What you will do
Find every line in the listing below that includes the word "ladder", then give only how many there are.

Source information
——

import Summits.HodgeConjecture.HodgeConjecture.Theorems.Ring2BindersAbelianSchemeVHCShadow
import Literature.AlgebraicGeometry.Motives.ConstantFamilyFibre
import Literature.AlgebraicGeometry.Motives.SmoothProjectiveFamilyOverOpen
import Literature.AlgebraicGeometry.Motives.AbelianVarietyProductDimProofs
import Literature.AlgebraicGeometry.Motives.AlgPointsNonempty
import Literature.AlgebraicGeometry.HodgeTheory.AlgebraicClassesFibreRestriction
import Literature.AlgebraicGeometry.HodgeTheory.MotivatedClassesAlgebraic
import Literature.AlgebraicGeometry.HodgeTheory.HodgeTypeExteriorProduct
import Literature.AlgebraicGeometry.HodgeTheory.AlgebraicClassesPullbackDimLEThree
import HarnessLib

/-!
# Ring 2 — binder seat b02 (Hodge ladder stage 3): the MIDDLE LIFT of a global class below the middle degree —
# the product padding `𝒳 ↦ 𝒳 × B`, `W ↦ pr_𝒳^*(Kʳ ∪ W)` for row b02 `AbelianSchemeVHC`, fact-free on quasi-projective carriers

HONEST FRAMING: research route conditional on HC_CM; not a corollary; Q11.4-sentence-2 already refuted in dim ≥ 3.

Cell `pub-hodge-ring2`, binder seat `ring2-b02`, row b02 of `BINDER-OWNERS.md` (`Ring2.Hypotheses.AbelianSchemeVHC`:
Grothendieck's variational Hodge conjecture, global-class form, along smooth projective families all of whose complex
fibres are abelian varieties; OPEN, print-equivalent to `HC_AV`). `HC_CM` (`Theses.RankFourFaces.CMAbelianHodge`) does
not occur below; nothing here is a case of the Hodge conjecture; no `sorry`, no definition, no named fact, no node.

WHAT THIS PART DOES. The shadow / halving parts (`Ring2BindersAbelianSchemeVHCShadow.lean` p246125,
`Ring2BindersAbelianSchemeVHCHalving.lean` p246317) reduced row b02 to its LOWER HALF `2p ≤ n` modulo the print residual:
a two-parameter family of cells `(n, p)`, `n ≥ 4`, `2 ≤ p ≤ n/2`. The sequel `Ring2BindersAbelianSchemeVHCMiddleDegree.lean`
collapses it to the DIAGONAL `(2q, q)` — the middle degree of the families of EVEN relative dimension, the variational
analogue of the sub-cell AbelianAll's `HC_AV_iff_forall_middleDegree` (part XV; BFNP Lemma 48 run inside abelian
varieties). This file is its engine, on the carriers with QUASI-PROJECTIVE total space, where the tree holds ONE global
degree-2 class `K` polarising every fibre (shadow part §1). The padding is by a CONSTANT abelian factor `B` of dimension
`r = n - 2p`; no Gysin map, no Künneth formula and no moving lemma is needed, only pull-backs:

* §1 the product family: `exists_fiberOver_fst_comp_iso` (`(𝒳 × B)_s ≅ 𝒳_s × B` compatibly with the inclusions —
  pasting of the cartesian squares `SectionFamily.isPullback_fst_whiskerRight` and `familyPullback.isPullback`),
  `isSmoothProjectiveFamily_fst_comp` (`pr_𝒳 ≫ f : 𝒳 × B ⟶ S` is a smooth projective family of relative dimension
  `n + r`: base change, composition, Segre), `exists_abelianVariety_iso_fiberOver_fst_comp` (fibres `A' × B`).
* §2 `mem_algebraicClasses_of_map_fst_mem` — **`pr_X^* x` algebraic on `X × B` ⟹ `x` algebraic on `X`**: restrict to
  the fibre `X × {t} ≅ X` of the CONSTANT family `X × B ⟶ B` over the smooth irreducible projective base `B`, using the
  tree's PROVED restriction of algebraic classes to the fibres of a smooth projective family
  (`map_fiberι_mem_algebraicClasses`: specialisation of cycles, Fulton §10.1 / Charles–Schnell Prop. 11.3.11, NOT the
  named fact `fulton1998_map_mem_algebraicClasses`) and the slice `sliceFiberIso`.
* §3 **THE MIDDLE LIFT** `exists_middleLift`: for `2p + dim B = n` and `W ∈ H²ᵖ(𝒳(ℂ); ℂ)` fibrewise rational `(p,p)`,
  the class `W♯ := pr_𝒳^*(Kʳ ∪ W) ∈ H^{2(p+r)}((𝒳 × B)(ℂ); ℂ)` is fibrewise rational of type `(p + r, p + r)` — the
  MIDDLE degree of `𝒳 × B ⟶ S` — and `W♯|_{(𝒳 × B)_s}` is algebraic ⟺ `W|_{𝒳_s}` is algebraic, for EVERY `s`: the two
  algebraicity loci COINCIDE (`⟸`: `Lʳ` and the flat `pr^*` move algebraic classes; `⟹`: §2, then `A(𝒳_s, K|_{𝒳_s})`
  — Lieberman's `B(A)` — descends `Lʳ`, the shadow part's `mem_algebraicClasses_of_lefschetzPowTo_mem`).

Everything is FACT-FREE (closures: the three standard axioms). What is NOT claimed: any case of `AbelianSchemeVHC` or of
HC; anything about `HC_CM`; anything for carriers whose total space is not quasi-projective (the print residual N96/N97,
Raynaud 1970 — see the sequel); primitivity of the lift for the product polarisation (false in general, not needed).

References: [BrosnanFangNiePearlstein2009] §6 Lemma 48; [VoisinHodgeI2002] Thm. 6.25, Rem. 6.27, §7.1.2, §7.3.2,
Thm. 11.30; [VoisinHodgeII2003] Thm. 4.18, §9.2.4 Prop. 9.20; [Fulton1998] §10.1 Cor. 10.1, Example 10.1.2, §19.2
Cor. 19.2 (b); [CharlesSchnell2014Notes] Conj. 11.3.1, Prop. 11.3.11 (proof); [KerrPearlstein2011] §3.1; [Lieberman1968]
main theorem; [Kleiman1968AlgebraicCycles] §2, Thm. 2A11; [Grothendieck1968] §3 p. 196; [Hartshorne1977] II.3 p. 89,
II Ex. 4.9, III Prop. 10.1; [MumfordAV1970] §1; [SerreGAGA1956] §2 n°5.
-/

-- every declaration of this problem lives in `Summit.HodgeConjecture.HodgeConjecture.…` (summit = sub-problem);
-- namespace `…Ring2.Binders` = the binder seats of the cell's Hodge-ladder stage 3 (`BINDER-OWNERS.md`)
set_option linter.dupNamespace false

——

Exercise solution
2